Material supplied —
import Summits.KontsevichZagierPeriods.KontsevichZagierPeriods.Theorems.PlanarK0Injective.Negative.Kit

/-!
# `PlanarK0Injective` (stmt-KontsevichZagierPeriods-9847): negative side — V. orientation is not load-bearing

Refuter `cdisprove` (gen 2, cycle 2). `parabola_mirror_mem_orientedChangeOfVariablesRel`: the chiral pair
`{0<x<1, 0<y<x²}` / `{0<x<1, 0<y<(1−x)²}` differs by ONE change-of-variables move whose Jacobian
determinant is `+1` everywhere (`Φ(x,y) = (1−x, x²−y)`: rotation by `π` about `(½,½)` then a vertical
shear), recorded in the finer set `orientedChangeOfVariablesRel ⊆ KZ.changeOfVariablesRel`
(rule 2 with `det = 1` instead of `|det| = 1`). So orientation / chirality is no invariant of the planar
set-chain group and the `|·|` in `|det Φ'| = 1` is not load-bearing for this pair — on paper for no pair
of subgraph cells (same rotation-plus-shear trick), information for provers: chains may be taken
oriented. Companion of `OneMove.lean` (compactness / preconnectedness ARE one-move invariants).
[Kontsevich–Zagier 2001, §1.2]
-/

noncomputable section

open MeasureTheory Set MvPolynomial
open Literature.NumberTheory.Transcendental Literature.ModelTheory.ExponentialFields

namespace Summit.KontsevichZagierPeriods.SymplecticScissors.PlanarK0InjectiveNegative

open Summit.KontsevichZagierPeriods.KontsevichZagierPeriods.Theses.SymplecticScissors (PlanarK0Injective)

/-! ## §7 Orientation is not load-bearing: the mirror pair is ONE oriented move -/

/-- The ORIENTED change-of-variables instances: rule 2 with `det Φ' = 1` (not merely `|det| = 1`). [folklore] -/
def orientedChangeOfVariablesRel : Set KZ.FormalRep :=
  {c | ∃ (n : ℕ) (r r' : KZ.IntegralRep n) (Φ : (Fin n → ℝ) → (Fin n → ℝ))
      (Φ' : (Fin n → ℝ) → (Fin n → ℝ) →L[ℝ] (Fin n → ℝ)),
    IsSemialgebraicMapOn ℚ r.domain Φ ∧ (∀ x ∈ r.domain, HasFDerivWithinAt Φ (Φ' x) r.domain x) ∧
    InjOn Φ r.domain ∧ r'.domain = Φ '' r.domain ∧
    (∀ x ∈ r.domain, r.integrand x = r'.integrand (Φ x) * |(Φ' x).det|) ∧
    (∀ x ∈ r.domain, (Φ' x).det = 1) ∧ c = KZ.of r - KZ.of r'}

/-- Oriented instances are instances. [folklore] -/
theorem orientedChangeOfVariablesRel_subset : orientedChangeOfVariablesRel ⊆ KZ.changeOfVariablesRel := by
  rintro c ⟨n, r, r', Φ, Φ', h1, h2, h3, h4, h5, -, h7⟩
  exact ⟨n, r, r', Φ, Φ', h1, h2, h3, h4, h5, h7⟩

/-- The curvilinear triangle under the parabola: `{0 < x < 1, 0 < y < x²}`. [folklore] -/
def parabolaSet : Set (Fin 2 → ℝ) := {p | 0 < p 0 ∧ p 0 < 1 ∧ 0 < p 1 ∧ p 1 < p 0 ^ 2}

/-- Its mirror image in the line `x = ½`: `{0 < x < 1, 0 < y < (1 − x)²}`. [folklore] -/
def mirrorParabolaSet : Set (Fin 2 → ℝ) := {p | 0 < p 0 ∧ p 0 < 1 ∧ 0 < p 1 ∧ p 1 < (1 - p 0) ^ 2}

/-- Auxiliary: `isSemialgebraic_parabolaSet`. [folklore] -/
theorem isSemialgebraic_parabolaSet : IsSemialgebraic ℚ parabolaSet := by
  have h := (((isSemialgebraic_setOf_eval_lt (k := ℚ) (R := ℝ) (ι := Fin 2) (C 0) (X 0)).inter
    (isSemialgebraic_setOf_eval_lt (k := ℚ) (R := ℝ) (ι := Fin 2) (X 0) (C 1))).inter
    (isSemialgebraic_setOf_eval_lt (k := ℚ) (R := ℝ) (ι := Fin 2) (C 0) (X 1))).inter
    (isSemialgebraic_setOf_eval_lt (k := ℚ) (R := ℝ) (ι := Fin 2) (X 1) (X 0 ^ 2))
  have hEq : parabolaSet =
      (({x : Fin 2 → ℝ | aeval x (C 0 : MvPolynomial (Fin 2) ℚ) < aeval x (X 0 : MvPolynomial (Fin 2) ℚ)} ∩
      {x : Fin 2 → ℝ | aeval x (X 0 : MvPolynomial (Fin 2) ℚ) < aeval x (C 1 : MvPolynomial (Fin 2) ℚ)}) ∩
      {x : Fin 2 → ℝ | aeval x (C 0 : MvPolynomial (Fin 2) ℚ) < aeval x (X 1 : MvPolynomial (Fin 2) ℚ)}) ∩
      {x : Fin 2 → ℝ | aeval x (X 1 : MvPolynomial (Fin 2) ℚ) < aeval x (X 0 ^ 2 : MvPolynomial (Fin 2) ℚ)} := by
    ext p
    simp [parabolaSet, and_assoc]
  rw [hEq]; exact h

/-- Auxiliary: `isSemialgebraic_mirrorParabolaSet`. [folklore] -/
theorem isSemialgebraic_mirrorParabolaSet : IsSemialgebraic ℚ mirrorParabolaSet := by
  have h := (((isSemialgebraic_setOf_eval_lt (k := ℚ) (R := ℝ) (ι := Fin 2) (C 0) (X 0)).inter
    (isSemialgebraic_setOf_eval_lt (k := ℚ) (R := ℝ) (ι := Fin 2) (X 0) (C 1))).inter
    (isSemialgebraic_setOf_eval_lt (k := ℚ) (R := ℝ) (ι := Fin 2) (C 0) (X 1))).inter
    (isSemialgebraic_setOf_eval_lt (k := ℚ) (R := ℝ) (ι := Fin 2) (X 1) ((C 1 - X 0) ^ 2))
  have hEq : mirrorParabolaSet =
      (({x : Fin 2 → ℝ | aeval x (C 0 : MvPolynomial (Fin 2) ℚ) < aeval x (X 0 : MvPolynomial (Fin 2) ℚ)} ∩
      {x : Fin 2 → ℝ | aeval x (X 0 : MvPolynomial (Fin 2) ℚ) < aeval x (C 1 : MvPolynomial (Fin 2) ℚ)}) ∩
      {x : Fin 2 → ℝ | aeval x (C 0 : MvPolynomial (Fin 2) ℚ) < aeval x (X 1 : MvPolynomial (Fin 2) ℚ)}) ∩
      {x : Fin 2 → ℝ | aeval x (X 1 : MvPolynomial (Fin 2) ℚ) <
        aeval x ((C 1 - X 0) ^ 2 : MvPolynomial (Fin 2) ℚ)} := by
    ext p
    simp [mirrorParabolaSet, and_assoc]
  rw [hEq]; exact h

/-- Auxiliary: `parabolaSet_subset_Icc`. [folklore] -/
theorem parabolaSet_subset_Icc : parabolaSet ⊆ Icc (0 : Fin 2 → ℝ) 1 := by
  rintro p ⟨h0, h1, h2, h3⟩
  have hsq : p 0 ^ 2 < 1 := by nlinarith
  refine ⟨fun i => ?_, fun i => ?_⟩ <;> fin_cases i <;> simp <;> linarith

/-- Auxiliary: `mirrorParabolaSet_subset_Icc`. [folklore] -/
theorem mirrorParabolaSet_subset_Icc : mirrorParabolaSet ⊆ Icc (0 : Fin 2 → ℝ) 1 := by
  rintro p ⟨h0, h1, h2, h3⟩
  have hsq : (1 - p 0) ^ 2 < 1 := by nlinarith
  refine ⟨fun i => ?_, fun i => ?_⟩ <;> fin_cases i <;> simp <;> linarith

/-- Auxiliary: `volume_Icc01_lt_top`. [folklore] -/
theorem volume_Icc01_lt_top : volume (Icc (0 : Fin 2 → ℝ) 1) < ⊤ := isCompact_Icc.measure_lt_top

/-- The parabola region as a planar set. [folklore] -/
def parabolaRep : KZ.IntegralRep 2 where
  domain := parabolaSet
  integrand := fun _ => 1
  isSemialgebraic_domain := isSemialgebraic_parabolaSet
  isSemialgebraicFunOn_integrand := isSemialgebraicFunOn_one isSemialgebraic_parabolaSet
  integrableOn := integrableOn_const
    ((measure_mono parabolaSet_subset_Icc).trans_lt volume_Icc01_lt_top).ne

/-- The mirrored parabola region as a planar set. [folklore] -/
def mirrorParabolaRep : KZ.IntegralRep 2 where
  domain := mirrorParabolaSet
  integrand := fun _ => 1
  isSemialgebraic_domain := isSemialgebraic_mirrorParabolaSet
  isSemialgebraicFunOn_integrand := isSemialgebraicFunOn_one isSemialgebraic_mirrorParabolaSet
  integrableOn := integrableOn_const
    ((measure_mono mirrorParabolaSet_subset_Icc).trans_lt volume_Icc01_lt_top).ne

/-- The oriented polynomial move `Φ(x, y) = (1 − x, x² − y)` (rotation by `π` about `(½, ½)`
followed by the shear `(x, y) ↦ (x, y − 1 + (1 − x)²)`; `det DΦ = (−1)(−1) = 1`). [folklore] -/
def mirrorMap : (Fin 2 → ℝ) → (Fin 2 → ℝ) := fun p => ![1 - p 0, p 0 ^ 2 - p 1]

/-- Coordinate projections of the plane as continuous linear forms. [folklore] -/
abbrev pr (i : Fin 2) : (Fin 2 → ℝ) →L[ℝ] ℝ := ContinuousLinearMap.proj (R := ℝ) (φ := fun _ : Fin 2 => ℝ) i

/-- Its derivative at `p`: `v ↦ (−v₀, 2 p₀ v₀ − v₁)`. [folklore] -/
def mirrorMapDeriv (p : Fin 2 → ℝ) : (Fin 2 → ℝ) →L[ℝ] (Fin 2 → ℝ) :=
  ContinuousLinearMap.pi ![-(pr 0), (2 * p 0) • pr 0 - pr 1]

/-- Auxiliary: `mirrorMapDeriv_apply`. [folklore] -/
theorem mirrorMapDeriv_apply (p v : Fin 2 → ℝ) :
    mirrorMapDeriv p v = ![-v 0, 2 * p 0 * v 0 - v 1] := by
  ext i
  fin_cases i <;> simp [mirrorMapDeriv, mul_assoc, sub_eq_add_neg]

/-- Auxiliary: `hasFDerivAt_mirrorMap_fst`. [folklore] -/
theorem hasFDerivAt_mirrorMap_fst (p : Fin 2 → ℝ) :
    HasFDerivAt (fun q : Fin 2 → ℝ => 1 - q 0) (-(pr 0)) p := by
  simpa using ((pr 0).hasFDerivAt (x := p)).const_sub 1

/-- Auxiliary: `hasFDerivAt_mirrorMap_snd`. [folklore] -/
theorem hasFDerivAt_mirrorMap_snd (p : Fin 2 → ℝ) :
    HasFDerivAt (fun q : Fin 2 → ℝ => q 0 ^ 2 - q 1) ((2 * p 0) • pr 0 - pr 1) p := by
  have h := (((pr 0).hasFDerivAt (x := p)).pow 2).sub ((pr 1).hasFDerivAt (x := p))
  refine h.congr_fderiv ?_
  ext v
  simp [two_mul, add_mul]

/-- Auxiliary: `hasFDerivAt_mirrorMap`. [folklore] -/
theorem hasFDerivAt_mirrorMap (p : Fin 2 → ℝ) : HasFDerivAt mirrorMap (mirrorMapDeriv p) p := by
  rw [hasFDerivAt_pi']
  refine Fin.forall_fin_two.mpr ⟨?_, ?_⟩
  · have e : -(pr 0) = (pr 0).comp (mirrorMapDeriv p) := by
      ext v; simp [mirrorMapDeriv]
    exact (hasFDerivAt_mirrorMap_fst p).congr_fderiv e
  · have e : (2 * p 0) • pr 0 - pr 1 = (pr 1).comp (mirrorMapDeriv p) := by
      ext v; simp [mirrorMapDeriv]
    exact (hasFDerivAt_mirrorMap_snd p).congr_fderiv e

/-- Auxiliary: `det_mirrorMapDeriv`. [folklore] -/
theorem det_mirrorMapDeriv (p : Fin 2 → ℝ) : (mirrorMapDeriv p).det = 1 := by
  have h : (mirrorMapDeriv p : (Fin 2 → ℝ) →ₗ[ℝ] (Fin 2 → ℝ)) =
      Matrix.toLin' !![(-1 : ℝ), 0; 2 * p 0, -1] := by
    apply LinearMap.ext
    intro v
    rw [ContinuousLinearMap.coe_coe, mirrorMapDeriv_apply, Matrix.toLin'_apply]
    ext i
    fin_cases i <;> simp [Matrix.mulVec, dotProduct, Fin.sum_univ_two, sub_eq_add_neg]
  rw [ContinuousLinearMap.det, h, LinearMap.det_toLin', Matrix.det_fin_two]
  simp

/-- Auxiliary: `isSemialgebraicMapOn_mirrorMap`. [folklore] -/
theorem isSemialgebraicMapOn_mirrorMap {s : Set (Fin 2 → ℝ)} (hs : IsSemialgebraic ℚ s) :
    IsSemialgebraicMapOn ℚ s mirrorMap := by
  refine (isSemialgebraicMapOn_aeval hs ![C 1 - X 0, X 0 ^ 2 - X 1]).congr fun p _ => ?_
  ext j
  fin_cases j <;> simp [mirrorMap]

/-- Auxiliary: `mirrorMap_apply`. [folklore] -/
theorem mirrorMap_apply (p : Fin 2 → ℝ) : mirrorMap p = ![1 - p 0, p 0 ^ 2 - p 1] := rfl

/-- Auxiliary: `injective_mirrorMap` (indeed an involution up to the shear). [folklore] -/
theorem injective_mirrorMap : Function.Injective mirrorMap := by
  intro p q h
  have h0 := congrFun h 0
  have h1 := congrFun h 1
  simp [mirrorMap] at h0 h1
  rw [h0] at h1
  ext i
  fin_cases i
  · simpa using h0
  · simp; linarith

/-- Auxiliary: `image_mirrorMap_parabolaSet`. [folklore] -/
theorem image_mirrorMap_parabolaSet : mirrorMap '' parabolaSet = mirrorParabolaSet := by
  ext q
  constructor
  · rintro ⟨p, ⟨h0, h1, h2, h3⟩, rfl⟩
    refine ⟨?_, ?_, ?_, ?_⟩ <;> simp [mirrorMap] <;> nlinarith
  · rintro ⟨h0, h1, h2, h3⟩
    refine ⟨![1 - q 0, (1 - q 0) ^ 2 - q 1], ⟨?_, ?_, ?_, ?_⟩, ?_⟩
    · simp; linarith
    · simp; linarith
    · simp; linarith
    · simp
      linarith
    · rw [mirrorMap_apply]
      ext i
      fin_cases i <;> simp

/-- **ORIENTATION IS NOT LOAD-BEARING (calibration).** The parabola region `{0<x<1, 0<y<x²}`
and its mirror image `{0<x<1, 0<y<(1−x)²}` differ by ONE change-of-variables move whose map is
a polynomial with rational coefficients and Jacobian determinant `+1` everywhere
(`Φ(x,y) = (1 − x, x² − y)` = rotation by `π` then a vertical shear). So reflections (`det = −1`)
are dispensable for this chiral pair; on paper the same rotation-plus-shear trick turns EVERY
mirror image of a subgraph cell into an oriented move, so chirality is no invariant and the `|·|`
in `|det Φ'| = 1` is (conjecturally) never needed between planar sets. [folklore] -/
theorem parabola_mirror_mem_orientedChangeOfVariablesRel :
    KZ.of parabolaRep - KZ.of mirrorParabolaRep ∈ orientedChangeOfVariablesRel :=
  ⟨2, parabolaRep, mirrorParabolaRep, mirrorMap, mirrorMapDeriv,
    isSemialgebraicMapOn_mirrorMap isSemialgebraic_parabolaSet,
    fun p _ => (hasFDerivAt_mirrorMap p).hasFDerivWithinAt, injective_mirrorMap.injOn,
    image_mirrorMap_parabolaSet.symm, fun p _ => by simp [parabolaRep, mirrorParabolaRep, det_mirrorMapDeriv],
    fun p _ => det_mirrorMapDeriv p, rfl⟩

/-- Hence the chiral pair is congruent in the planar set-chain group by one oriented move. [folklore] -/
theorem parabola_mirror_mem_planarGroup :
    KZ.of parabolaRep - KZ.of mirrorParabolaRep ∈ planarGroup :=
  AddSubgroup.subset_closure ⟨Or.inr (orientedChangeOfVariablesRel_subset
      parabola_mirror_mem_orientedChangeOfVariablesRel),
    (AddSubgroup.closure planarGens).sub_mem (AddSubgroup.subset_closure ⟨_, fun _ _ => rfl, rfl⟩)
      (AddSubgroup.subset_closure ⟨_, fun _ _ => rfl, rfl⟩)⟩

end Summit.KontsevichZagierPeriods.SymplecticScissors.PlanarK0InjectiveNegative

Exercise goal — For the word "whose", tally the lines above that hold it and answer with the number alone.

Task output — 2